Amazon Nova 2はコストと精度の観点でバランスがいいモデルとして紹介があり今回のAmazon Nova 2でも速度の点やワークロードに応じてモデルが選択可能であることを強調していました。
従来Amazon NovaはLite、Proなどいくつかモデルの種類があり、Amazon Nova 2でも複数の種類のモデルがあります。発表スライドの中からAmazon Nova 2でも以下のモデルがあることを確認しています。

  • Lite
    • コスト、速度重視
  • Pro
    • 複雑な推論、精度重視
  • Sonic
    • Speach to Speachなどの用途
  • Omni
    • マルチモーダルの入出力

新種のモデルとしてAmazon Nova 2 Omniが発表されています。
リリースのドキュメントを確認したところこちらのモデルではテキスト、画像、動画、音声を受け取り、画像、テキストを出力可能なようです。
Amazon Nova 2 Omniを利用して音声や画像などのマルチモーダルの入力を受けとり即時で要約するような事例も紹介されていました。
また、マルチモーダルな入出力に対応するモデルは業界初であることも強調されていました。

Amazon Nova Forge

Amazon Nova Forgeは企業独自のカスタムモデルを開発するためのモデルです。
Amazon Nova ForgeのベースのモデルをAmazon SageMakerなどでトレーニングし独自のカスタムモデルを開発します。ドメインに特化した情報などモデルの知識ではカバーできない領域でRAGを利用することは広く広まっていますが、Amazon Nova ForgeではRAGのアプローチとは別の方法(カスタムモデル)で課題を解決します。
RAGとの精度比較のスライドはなく、今後もRAGとカスタムモデルでどちらの方が精度が出るかの議論が続きそうです。

Policy in AgentCore

Amazon Bedrock AgentCoreの機能としてPolicy in AgentCoreの発表がありました。
こちらはAmazon Bedrock Agent Coreの上で動作するAIエージェントをコンプライアンス要件に基づいて制御するための機能になります。
多くのAIエージェントは動作の中で様々なToolを呼び出しますがこのToolを実行条件に応じて制御します。

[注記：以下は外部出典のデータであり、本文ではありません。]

/-- **Admissible ⇒ every isotypic component of `ρ|_K` is finite dimensional** (`K` compact open): a simple
`ℂ[K]`-submodule `S` is finite dimensional (local finiteness, §1), so a finite basis of it is fixed by a compact open
`K' ≤ K`; every submodule isomorphic to `S` is then fixed by `K'` (previous lemma), so the isotypic component
`Σ_{m ≅ S} m` lies in `V^{K'}`, finite dimensional by admissibility. [cite: BernsteinZelevinsky1976, §2.1] -/
theorem finiteDimensional_isotypicComponent_restrict (K : OpenSubgroup G) (hK : IsCompact (K : Set G))
    (hadm : ρ.IsAdmissible) {c : Submodule (MonoidAlgebra ℂ (K : Subgroup G)) (Representation.asModule (ρ.comp (K : Subgroup G).subtype : Representation ℂ (K : Subgroup G) V))}
    (hc : c ∈ isotypicComponents (MonoidAlgebra ℂ (K : Subgroup G)) (Representation.asModule (ρ.comp (K : Subgroup G).subtype : Representation ℂ (K : Subgroup G) V))) :
    FiniteDimensional ℂ (toSubspace ((ρ.comp (K : Subgroup G).subtype : Representation ℂ (K : Subgroup G) V)) c) := by
  obtain ⟨S, hSimple, rfl⟩ := hc
  haveI := hSimple
  -- `S` is finite dimensional
  haveI hSfd : FiniteDimensional ℂ (toSubspace ((ρ.comp (K : Subgroup G).subtype : Representation ℂ (K : Subgroup G) V)) S) :=
    finiteDimensional_toSubspace_of_isSimpleModule (finiteDimensional_span_range_restrict ρ K hK hadm.isSmooth) S
  -- a compact open `K' ≤ K` fixing `S`: `K ⊓ ⋂_i Stab(b i)` for a finite basis `b`
  let b := Module.finBasis ℂ (toSubspace ((ρ.comp (K : Subgroup G).subtype : Representation ℂ (K : Subgroup G) V)) S)
  set K'sg : Subgroup G :=
    (K : Subgroup G) ⊓ ⨅ i, ρ.stabilizerSubgroup ((b i : toSubspace ((ρ.comp (K : Subgroup G).subtype : Representation ℂ (K : Subgroup G) V)) S) : V) with hK'sg
  have hK'open : IsOpen (K'sg : Set G) := by
    have hset : (K'sg : Set G) =
        (K : Set G) ∩ ⋂ i, (ρ.stabilizerSubgroup ((b i : toSubspace ((ρ.comp (K : Subgroup G).subtype : Representation ℂ (K : Subgroup G) V)) S) : V) : Set G) := by
      rw [hK'sg, Subgroup.coe_inf, Subgroup.coe_iInf]
      rfl
    rw [hset]
    exact K.isOpen.inter (isOpen_iInter_of_finite fun i => hadm.isSmooth _)
  let K' : OpenSubgroup G := ⟨K'sg, hK'open⟩
  have hK'le : (K' : Subgroup G) ≤ (K : Subgroup G) := inf_le_left
  have hK'cpt : IsCompact (K' : Set G) :=
    hK.of_isClosed_subset (OpenSubgroup.isClosed K') (fun x hx => hK'le hx)
  haveI : Module.Finite ℂ (ρ.fixedPoints (K' : Subgroup G)) := hadm.finite_fixedPoints K' hK'cpt
  -- `S ≤ V^{K'}`
  have hSfix : toSubspace ((ρ.comp (K : Subgroup G).subtype : Representation ℂ (K : Subgroup G) V)) S ≤ ρ.fixedPoints (K' : Subgroup G) := by
    intro v hv
    rw [Representation.mem_fixedPoints]
    intro g hg
    have hg' : ∀ i, g ∈ ρ.stabilizerSubgroup ((b i : toSubspace ((ρ.comp (K : Subgroup G).subtype : Representation ℂ (K : Subgroup G) V)) S) : V) := fun i =>
      Subgroup.mem_iInf.1 (Subgroup.mem_inf.1 hg).2 i
    -- `v = Σ cᵢ bᵢ`
    have hv' : v = ∑ i, b.repr ⟨v, hv⟩ i • ((b i : toSubspace ((ρ.comp (K : Subgroup G).subtype : Representation ℂ (K : Subgroup G) V)) S) : V) := by
      have h := congrArg (fun w : toSubspace ((ρ.comp (K : Subgroup G).subtype : Representation ℂ (K : Subgroup G) V)) S => (w : V)) (b.sum_repr ⟨v, hv⟩)
      simpa only [Submodule.coe_sum, Submodule.coe_smul] using h.symm
    rw [hv', map_sum]
    refine Finset.sum_congr rfl fun i _ => ?_
    rw [map_smul, (ρ.mem_stabilizerSubgroup _ g).1 (hg' i)]
  -- every `m ≅ S` is fixed by `K'`, hence the isotypic component is
  have hle : toSubspace ((ρ.comp (K : Subgroup G).subtype : Representation ℂ (K : Subgroup G) V))
      (isotypicComponent (MonoidAlgebra ℂ (K : Subgroup G)) (Representation.asModule (ρ.comp (K : Subgroup G).subtype : Representation ℂ (K : Subgroup G) V)) S)
      ≤ ρ.fixedPoints (K' : Subgroup G) := by
    rw [isotypicComponent, sSup_eq_iSup', toSubspace_iSup]
    refine iSup_le fun m => ?_
    obtain ⟨e⟩ := m.2
    exact toSubspace_le_fixedPoints_of_linearEquiv ρ (K : Subgroup G) hK'le e hSfix
  exact Submodule.finiteDimensional_of_le hle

制御ポリシーについてはAamazon Verified Permissionでも採用されているCederの形式で記述します。
Amazon Bedrock AgentCoreでToolはAWS Lambdaとして実装されることが多いですが、少なくともAWS Lambdaの実行制御は可能であると感じました。

AgentCore Evaluations

Amazon Bedrock AgentCoreの機能としてAgentCore Evaluationsの機能も発表されました。
こちらはAmazon Bedrock AgetCoreで動作するAIエージェントの評価を実施するための機能になります。Amazon Bedrock Knowledge Baseでも似たような機能がありますが、同様にLLM as a judgeを利用しながら開発したAIエージェントの品質を評価します。

Kiro autonomous agent

Kiroに関連する発表も後半にありました。キーノート会場にはエンジニアが多いということもありKiroに関連する発表も注目度が高いように感じました。
Kiroを利用することで仕様駆動開発が促進され生産性の向上が期待できるという謳い文句です。
仕様駆動開発を利用して生産性が最も向上するのは仕様を確定させた後でKiroに長時間コードを生成させる、さらにそれらを並列に実行させることであると話していました。
そのような長時間の生成に特化したものがKiro autonomous agentです。

AWS Security Agent

Kiroに関連する発表の中でAWS Security Agentの発表もありました。
AWSの開発でもセキュリティの要件は最も重要視されるべき要件であるとの前置きがあり、AWS Security Agentの発表がありました。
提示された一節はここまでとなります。